27. Oktober 2023

Vater und Sohn



Die Geschichte der Goldberg-Variationen von Johann Sebastian Bach (Vater) ist noch lange nicht auserzählt … Soeben erschien eine neue interessante Version des isländischen Pianisten Víkingur Ólafsson (2023, Deutsche Grammophon), auf den ich vor einigen Jahren über eine zauberhafte Einspielung von Klavierwerken von Philip Glass aufmerksam wurde. Er interpretiert nun Bachs Monumentalwerk in teilweise schwindelerregendem Tempo und findet neue rhythmische Varianten, die das Werk auf völlig neue Weise lebendig werden lassen. Insgesamt klingt alles sehr frisch und reiht sich schnell in meine Lieblingsversionen ein.

Ein anderes Album, zu dem ich in letzter Zeit immer wieder zurückkehre, sind die „Württembergischen Sonaten“ von Carl Philipp Emanuel Bach (Sohn), 1995 auf dem Klavier eingespielt von Keith Jarrett (2023, ECM). Sehr geradlinig und doch mit immenser Anmut.

C. P. E. Bach, der im 18. Jahrhundert ein massgebende Theorie über den Klavierunterricht verfasste, den „Versuch über die wahre Art das Clavier zu spielen“, schreibt in diesem zweibändigen Werk Sätze wie diesen: „§. 13.  Indem ein Musickus nicht anders rühren kan, er sey dann selbst gerührt; so muß er nothwendig sich selbst in alle Affecten setzen können, welche er bey seinen Zuhörern erregen will; er giebt ihnen seine Empfindungen zu verstehen und bewegt sie solchergestalt am besten zur Mit-Empfindung.
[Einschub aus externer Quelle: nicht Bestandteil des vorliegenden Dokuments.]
/-
Copyright (c) 2026 the pub-hodgecm-mathlib formalisation cell (harness21).  Prover seat hodgecm-mathlib-LH7-p05 (g0), req620 Track A «(D-RAM) FOUR-FRAME» squad, helper lane on
h413 = stmt-HodgeConjecture-24833 (count-neutral).  β-BOARD row R8-EQ-b «H(ρ) ABOVE THE LOCUS ON THE EQUILATERAL KEY» (β chair F0P3a-p01 (g37) LEDGER #17), FILE EQ-1.  2026-09-04.
-/
import Summits.HodgeConjecture.HodgeConjecture.Theorems.F0P3cDyRamLabelledOddCoreHangingShell   -- ★ p861362 (LH7-p08 (g0)) FILE 1: `latticeInLevel_diag_latt_H_iff`; brings ★ B7 `stratum_H_eq`, ★ DEFS
import HarnessLib

/-!
# Crux `H413`, line LH4 «(D-RAM) FOUR-FRAME» — (β) table, β-BOARD row R8-EQ (THE EQUILATERAL KEY `n₁ = n₂ = n₃ = m`), FILE EQ-1: OFF THE WINDOW THE CLEAN-SHELL CUT OF THE
# CORE-HANGING STRATUM `H(ρ) = (2ρ, 2ρ, 2ρ)` IS EMPTY — below the locus (`2ρ + ℓ₀ < m`) and in the top range (`2m < 2ρ + mcOfRecord d`) the labelled-odd table is `0`, token-free

Cell `hodgecm-mathlib` (D-0151), FLOOR 0, crux item H413 = `stmt-HodgeConjecture-24833`, route `HCCMUnconditional`; squad F0∕P3c∕LH4 (β-table fan; β chair F0P3a-p01 (g37), H-line
junction LH4-p05 (g9)).  THEOREMS ONLY (no `def`, no instance, no notation, no `sorry`, default heartbeats); ★-only imports; lane `--supports stmt-HodgeConjecture-24833 --as helper`
(count-neutral); pays NO row, states NO law.  Consumer: the `hEQ` binder of LH4-p05 (g9)'s H-line junction `hangingValue_of_rows` (chair LEDGER #17:
`n₁ = n₂ → n₂ = n₃ → ∀ ρ, 1 ≤ ρ → 2ρ ≤ n₁+n₂+n₃ → ∀ i, v_i(H ρ) = 0`), together with R8-EQ-a (the locus stratum `2ρ + ℓ₀ = m`, LH7-p08 (g0)) and FILE EQ-2 (the window
`m − ℓ₀ + 1 ≤ 2ρ ≤ 2m − mc`, this seat).

THE MATHEMATICS (LH7-p08's H-ROW DERIVATION v1 §1; chair's read, LEDGER #17).  ★ B7 `stratum_H_eq` writes `M ∈ H(ρ)` as `latt(1 0 0; x ϖ^ρ 0; xζ+y″ ϖ^ρζ ϖ^{2ρ})` with
`|x| = |ζ| = |y″| = |xζ + y″| = 1`; ★ p861362 `latticeInLevel_diag_latt_H_iff` reads `diag(a, b, 0)·M ⊆ ϖ^ℓ M ↔ |a|,|b| ≤ |ϖ|^ℓ ∧ |b − a| ≤ |ϖ|^{ℓ+ρ} ∧ |b| ≤ |ϖ|^{ℓ+ρ} ∧
|xζ·b + a·y″| ≤ |ϖ|^{ℓ+2ρ}`.  On the EQUILATERAL key `|a| = |b| = |b − a| = |ϖ|^m` (`a = α − 1`, `b = β − 1`):
* §1 BELOW THE LOCUS (`2ρ + ℓ₀ + 1 ≤ m`): every letter of level `ℓ₀ + 1` holds (the mixed one because `|xζ·b + a·y″| ≤ |ϖ|^m`), so no member is on the clean shell;
* §1 TOP RANGE (`2m < 2ρ + mc`, `m ≥ mc` from `mc ≤ N₀`): a member on the shell has `ρ + ℓ₀ ≤ m` and `|xζ·b + a·y″| ≤ |ϖ|^{ℓ₀+2ρ}` with `ℓ₀ + 2ρ > m`; then the mixed letter of the
  SQUARE token, `xζ·b² + a²·y″ = b·(xζ·b + a·y″) + a·(a − b)·y″`, has the two DISTINCT valuations `≥ m + ℓ₀ + 2ρ > 2m` and `= 2m`, hence valuation exactly
  `2m`, and the token `≤ |ϖ|^{mc+2ρ}` fails since `2m < mc + 2ρ`: no member is on the clean shell either.
* §2 the two labelled-odd zeros in ★ p861362's COMMON SHAPE for the H axis (`stratum σ ϖ T ![2ρ, 2ρ, 2ρ]`, ANY `T`), binders `(h12 : n₁ = n₂) (h23 : n₂ = n₃)`.
The WINDOW `m − ℓ₀ + 1 ≤ 2ρ ≤ 2m − mc` (cut = the thin class `|y″∕(xζ) + (β−1)∕(α−1)| = |ϖ|^{2ρ+ℓ₀−m}`; value `0` by the R7 linearisation at `t′ = 0`) is FILE EQ-2.
HONEST LABEL: count-neutral; R8-EQ ∕ hH ∕ hRest ∕ (β-BAL) ∕ (β) ∕ T₊ OPEN; `HC_CM` is proved only modulo the 7 printed citations (2 remaining named inputs: hLiu418 =
`stmt-HodgeConjecture-24832`, h413 = `stmt-HodgeConjecture-24833`) until rung 0 closes.
References: [Kottwitz1986BaseChangeUnits] §1 pp. 240–241 · [Rogawski1990] §4.9 Prop. 4.9.1 (a)(b) p. 55 · [Serre1980Trees] Ch. II §1.1.
-/

set_option autoImplicit false

noncomputable section

namespace Summit.HodgeConjecture.HodgeConjecture.Cruxes.H413.F0P3cDyRamLabelledOddCoreHangingEquilateralOffWindow

open Matrix WithZero
open Literature.NumberTheory.Automorphic Literature.NumberTheory.Automorphic.HermitianLattice
open Literature.NumberTheory.Automorphic.UnitaryLatticeTree Literature.NumberTheory.Automorphic.UnitaryThreeFourFrame
open Literature.NumberTheory.LocalFields Literature.NumberTheory.LocalFields.WildQuadraticDatum
open Summit.HodgeConjecture.HodgeConjecture.Cruxes.H413.F0P3cDyRamDiagonalTorusDefs
open Summit.HodgeConjecture.HodgeConjecture.Cruxes.H413.F0P3cDyRamDiagonalStrataDefs
open Summit.HodgeConjecture.HodgeConjecture.Cruxes.H413.F0P3cDyRamFourFrameCensusDefs
open Summit.HodgeConjecture.HodgeConjecture.Cruxes.H413.F0P3cDyRamFourFramePieces (mstarOfRecord)
open Summit.HodgeConjecture.HodgeConjecture.Cruxes.H413.F0P3cDyRamStageOneBDefs
open Summit.HodgeConjecture.HodgeConjecture.Cruxes.H413.F0P3cDyRamLabelledOddCountDefs
open Summit.HodgeConjecture.HodgeConjecture.Cruxes.H413.F0P3cDyRamDiagonalCoreHangingSocket (stratum_H_eq)
open Summit.HodgeConjecture.HodgeConjecture.Cruxes.H413.F0P3cDyRamLabelledOddCoreHangingShell (latticeInLevel_diag_latt_H_iff)
open scoped Valued WithZero Matrix MatrixGroups

variable {K : Type} [Field K] [Valued K ℤᵐ⁰] {σ : K →+* K} {ϖ : K} {d t : ℕ} {α β : K} {N₀ n₁ n₂ n₃ : ℕ}

/-! ## §1  Off the window no member of `H(ρ)` is on the clean shell (equilateral key) -/

/-- **EQUILATERAL KEY, OFF THE WINDOW: NO MEMBER OF `H(ρ) = (2ρ, 2ρ, 2ρ)` IS ON THE CLEAN SHELL** (token-free).  `n₁ = n₂ = n₃ = m`; either BELOW the locus (`2ρ + ℓ₀ < m`: the
`X`-level is at least `ℓ₀ + 1`) or in the TOP range (`2m < 2ρ + mcOfRecord d`: the square token fails — its mixed letter `b·MIX + a(a−b)y″` has valuation exactly `2m`).
[cite: Kottwitz1986BaseChangeUnits, §1 pp. 240–241] [cite: Serre1980Trees, Ch. II §1.1] -/
theorem not_shell_of_mem_stratum_H_equilateral_offWindow (hD : IsRamifiedQuadraticDatum σ ϖ d t) (hE : IsElementDatum σ ϖ N₀ α β n₁ n₂ n₃)
    (hmc : mcOfRecord d ≤ N₀) (T : GL (Fin 3) K) {ρ : ℕ} (hρ : 1 ≤ ρ) (h12 : n₁ = n₂) (h23 : n₂ = n₃)
    (hoff : 2 * ρ + d % 2 < n₂ ∨ 2 * n₂ < 2 * ρ + mcOfRecord d) :
    ∀ M ∈ stratum σ ϖ T ![2 * ρ, 2 * ρ, 2 * ρ],
      ¬ (LatticeInLevel ϖ (d % 2) (Matrix.diagonal ![α - 1, β - 1, 0]) M ∧ ¬ LatticeInLevel ϖ (d % 2 + 1) (Matrix.diagonal ![α - 1, β - 1, 0]) M ∧
          LatticeInLevel ϖ (mcOfRecord d) (Matrix.diagonal ![(α - 1) * (α - 1), (β - 1) * (β - 1), 0]) M) := by
  classical
  obtain ⟨-, hvσ, hϖ, hfix, -, -, -⟩ := id hD
  have hϖ0 : ϖ ≠ 0 := fun h0 => by rw [h0, map_zero] at hϖ; exact WithZero.coe_ne_zero hϖ.symm
  have hpw : ∀ p r : ℕ, Valued.v ϖ ^ p ≤ Valued.v ϖ ^ r ↔ r ≤ p := fun p r => by
    rw [v_varpi_pow hϖ, v_varpi_pow hϖ, exp_le_exp]; omega
  have hpwlt : ∀ p r : ℕ, Valued.v ϖ ^ p < Valued.v ϖ ^ r ↔ r < p := fun p r => by
    rw [v_varpi_pow hϖ, v_varpi_pow hϖ, exp_lt_exp]; omega
  have hn₂ : N₀ ≤ n₂ := hE.2.2.2.2.2.2.2.2.2.1
  have hα : Valued.v (α - 1) = Valued.v ϖ ^ n₂ := hE.2.2.2.2.2.2.1
  have hβ : Valued.v (β - 1) = Valued.v ϖ ^ n₂ := h12 ▸ hE.2.2.2.2.2.1
  have hγ : Valued.v (β - 1 - (α - 1)) = Valued.v ϖ ^ n₂ := by
    rw [show β - 1 - (α - 1) = -(α - β) by ring, Valuation.map_neg, h23]; exact hE.2.2.2.2.2.2.2.1
  intro M hM
  rw [stratum_H_eq hvσ hfix hϖ T hρ] at hM
  obtain ⟨-, -, x, ζ, y'', hx, hζ, hy, hxy, rfl⟩ := hM
  have hmixle : Valued.v (x * ζ * (β - 1) + (α - 1) * y'') ≤ Valued.v ϖ ^ n₂ := by
    refine (Valuation.map_add _ _ _).trans (max_le ?_ ?_)
    · rw [map_mul, map_mul, hx, hζ, one_mul, one_mul, hβ]
    · rw [map_mul, hα, hy, mul_one]
  rintro ⟨hlev, hnlev, hsq⟩
  rcases hoff with hbelow | htop
  · -- BELOW THE LOCUS: level `ℓ₀ + 1` holds
    refine hnlev ((latticeInLevel_diag_latt_H_iff hϖ0 (d % 2 + 1) ρ (α - 1) (β - 1) hx hζ y'').2 ⟨⟨?_, ?_⟩, ?_, ?_, ?_⟩)
    · rw [hα, hpw]; omega
    · rw [hβ, hpw]; omega
    · rw [hγ, hpw]; omega
    · rw [hβ, hpw]; omega
    · exact hmixle.trans ((hpw _ _).2 (by omega))
  · -- TOP RANGE: the square token fails
    obtain ⟨-, hba, -, hmix⟩ := (latticeInLevel_diag_latt_H_iff hϖ0 (d % 2) ρ (α - 1) (β - 1) hx hζ y'').1 hlev
    rw [hγ, hpw] at hba
    have hmcdef : mcOfRecord d = 2 * ((d % 2 + 2 * d - 1 + d) / 2) := rfl
    obtain ⟨-, -, -, hsqmix⟩ := (latticeInLevel_diag_latt_H_iff hϖ0 (mcOfRecord d) ρ ((α - 1) * (α - 1)) ((β - 1) * (β - 1)) hx hζ y'').1 hsq
    have hid : x * ζ * ((β - 1) * (β - 1)) + (α - 1) * (α - 1) * y'' =
        (β - 1) * (x * ζ * (β - 1) + (α - 1) * y'') + (α - 1) * ((α - 1) - (β - 1)) * y'' := by ring
    have h2 : Valued.v ((α - 1) * ((α - 1) - (β - 1)) * y'') = Valued.v ϖ ^ (2 * n₂) := by
      rw [map_mul, map_mul, hα, hy, mul_one, show (α - 1) - (β - 1) = -(β - 1 - (α - 1)) by ring, Valuation.map_neg, hγ, ← pow_add, two_mul]
    have h1 : Valued.v ((β - 1) * (x * ζ * (β - 1) + (α - 1) * y'')) < Valued.v ((α - 1) * ((α - 1) - (β - 1)) * y'') := by
      rw [h2, map_mul, hβ]
      calc Valued.v ϖ ^ n₂ * Valued.v (x * ζ * (β - 1) + (α - 1) * y'') ≤ Valued.v ϖ ^ n₂ * Valued.v ϖ ^ (d % 2 + 2 * ρ) := by gcongr
        _ = Valued.v ϖ ^ (n₂ + (d % 2 + 2 * ρ)) := (pow_add _ _ _).symm
        _ < Valued.v ϖ ^ (2 * n₂) := (hpwlt _ _).2 (by omega)
    rw [hid, Valuation.map_add_eq_of_lt_right _ h1, h2, hpw] at hsqmix
    omega

/-! ## §2  The two labelled-odd zeros in the common shape -/

/-- **R8-EQ, BELOW THE LOCUS: `H(ρ)` CARRIES LABELLED ODD VALUE `0` ON THE EQUILATERAL KEY** (`n₁ = n₂ = n₃`, `2ρ + ℓ₀ < n₂`; empty cut, token-free, any `T`).
[cite: Kottwitz1986BaseChangeUnits, §1 pp. 240–241] [cite: Rogawski1990, §4.9 Prop. 4.9.1 (a)(b) p. 55] -/
theorem finsum_stratum_H_shell_labelledOdd_div_relIndex_eq_zero_of_equilateral_below (hD : IsRamifiedQuadraticDatum σ ϖ d t)
    (hE : IsElementDatum σ ϖ N₀ α β n₁ n₂ n₃) (hmc : mcOfRecord d ≤ N₀) (T : GL (Fin 3) K) (ρ : ℕ) (hρ : 1 ≤ ρ)
    (h12 : n₁ = n₂) (h23 : n₂ = n₃) (hbelow : 2 * ρ + d % 2 < n₂) (i : Fin 3) :
    ∑ᶠ M ∈ {M : Submodule 𝒪[K] (Fin 3 → K) | M ∈ stratum σ ϖ T ![2 * ρ, 2 * ρ, 2 * ρ] ∧
        (LatticeInLevel ϖ (d % 2) (Matrix.diagonal ![α - 1, β - 1, 0]) M ∧ ¬ LatticeInLevel ϖ (d % 2 + 1) (Matrix.diagonal ![α - 1, β - 1, 0]) M ∧
          LatticeInLevel ϖ (mcOfRecord d) (Matrix.diagonal ![(α - 1) * (α - 1), (β - 1) * (β - 1), 0]) M)},
      (labelledOddCount σ ϖ 0 i (valueClassLabel σ ϖ (α - 1) (β - 1) (mstarOfRecord d) d) M : ℚ) /
        ((((unitStabilizer M).map (unitNormMap σ 3)).relIndex (fixedUnitTorus σ 3) : ℕ) : ℚ) = 0 := by
  have hempty : {M : Submodule 𝒪[K] (Fin 3 → K) | M ∈ stratum σ ϖ T ![2 * ρ, 2 * ρ, 2 * ρ] ∧
        (LatticeInLevel ϖ (d % 2) (Matrix.diagonal ![α - 1, β - 1, 0]) M ∧ ¬ LatticeInLevel ϖ (d % 2 + 1) (Matrix.diagonal ![α - 1, β - 1, 0]) M ∧
          LatticeInLevel ϖ (mcOfRecord d) (Matrix.diagonal ![(α - 1) * (α - 1), (β - 1) * (β - 1), 0]) M)} = ∅ :=
    Set.eq_empty_of_forall_notMem fun M hM =>
      not_shell_of_mem_stratum_H_equilateral_offWindow hD hE hmc T hρ h12 h23 (Or.inl hbelow) M hM.1 hM.2
  rw [hempty, finsum_mem_empty]

/-- **R8-EQ, TOP RANGE: `H(ρ)` CARRIES LABELLED ODD VALUE `0` ON THE EQUILATERAL KEY** (`n₁ = n₂ = n₃`, `2·n₂ < 2ρ + mcOfRecord d` — the square token fails; includes every
`ρ > n₂ − ℓ₀`; empty cut, token-free, any `T`). [cite: Kottwitz1986BaseChangeUnits, §1 pp. 240–241] [cite: Rogawski1990, §4.9 Prop. 4.9.1 (a)(b) p. 55] -/
theorem finsum_stratum_H_shell_labelledOdd_div_relIndex_eq_zero_of_equilateral_top (hD : IsRamifiedQuadraticDatum σ ϖ d t)
    (hE : IsElementDatum σ ϖ N₀ α β n₁ n₂ n₃) (hmc : mcOfRecord d ≤ N₀) (T : GL (Fin 3) K) (ρ : ℕ) (hρ : 1 ≤ ρ)
    (h12 : n₁ = n₂) (h23 : n₂ = n₃) (htop : 2 * n₂ < 2 * ρ + mcOfRecord d) (i : Fin 3) :
    ∑ᶠ M ∈ {M : Submodule 𝒪[K] (Fin 3 → K) | M ∈ stratum σ ϖ T ![2 * ρ, 2 * ρ, 2 * ρ] ∧
        (LatticeInLevel ϖ (d % 2) (Matrix.diagonal ![α - 1, β - 1, 0]) M ∧ ¬ LatticeInLevel ϖ (d % 2 + 1) (Matrix.diagonal ![α - 1, β - 1, 0]) M ∧
          LatticeInLevel ϖ (mcOfRecord d) (Matrix.diagonal ![(α - 1) * (α - 1), (β - 1) * (β - 1), 0]) M)},
      (labelledOddCount σ ϖ 0 i (valueClassLabel σ ϖ (α - 1) (β - 1) (mstarOfRecord d) d) M : ℚ) /
        ((((unitStabilizer M).map (unitNormMap σ 3)).relIndex (fixedUnitTorus σ 3) : ℕ) : ℚ) = 0 := by
  have hempty : {M : Submodule 𝒪[K] (Fin 3 → K) | M ∈ stratum σ ϖ T ![2 * ρ, 2 * ρ, 2 * ρ] ∧
        (LatticeInLevel ϖ (d % 2) (Matrix.diagonal ![α - 1, β - 1, 0]) M ∧ ¬ LatticeInLevel ϖ (d % 2 + 1) (Matrix.diagonal ![α - 1, β - 1, 0]) M ∧
          LatticeInLevel ϖ (mcOfRecord d) (Matrix.diagonal ![(α - 1) * (α - 1), (β - 1) * (β - 1), 0]) M)} = ∅ :=
    Set.eq_empty_of_forall_notMem fun M hM =>
      not_shell_of_mem_stratum_H_equilateral_offWindow hD hE hmc T hρ h12 h23 (Or.inr htop) M hM.1 hM.2
  rw [hempty, finsum_mem_empty]

end Summit.HodgeConjecture.HodgeConjecture.Cruxes.H413.F0P3cDyRamLabelledOddCoreHangingEquilateralOffWindow

end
Bey matten und traurigen Stellen wird er matt und traurig. Man sieht und hört es ihm an. Dieses geschieht ebenfalls bey heftigen, lustigen, und andern Arten von Gedancken, wo er sich alsdenn in diese Affecten setzet.“ (Quelle). Der Autor hätte sich kaum eine bessere Umsetzung dieser Theorien wünschen können, als die von Keith Jarrett.


P.S. Eine schöne Entspannungsübung für zwischendurch ist es, sich hin und wieder eine Sonate oder ein paar Variationen einzeln zum Anhören vorzunehmen.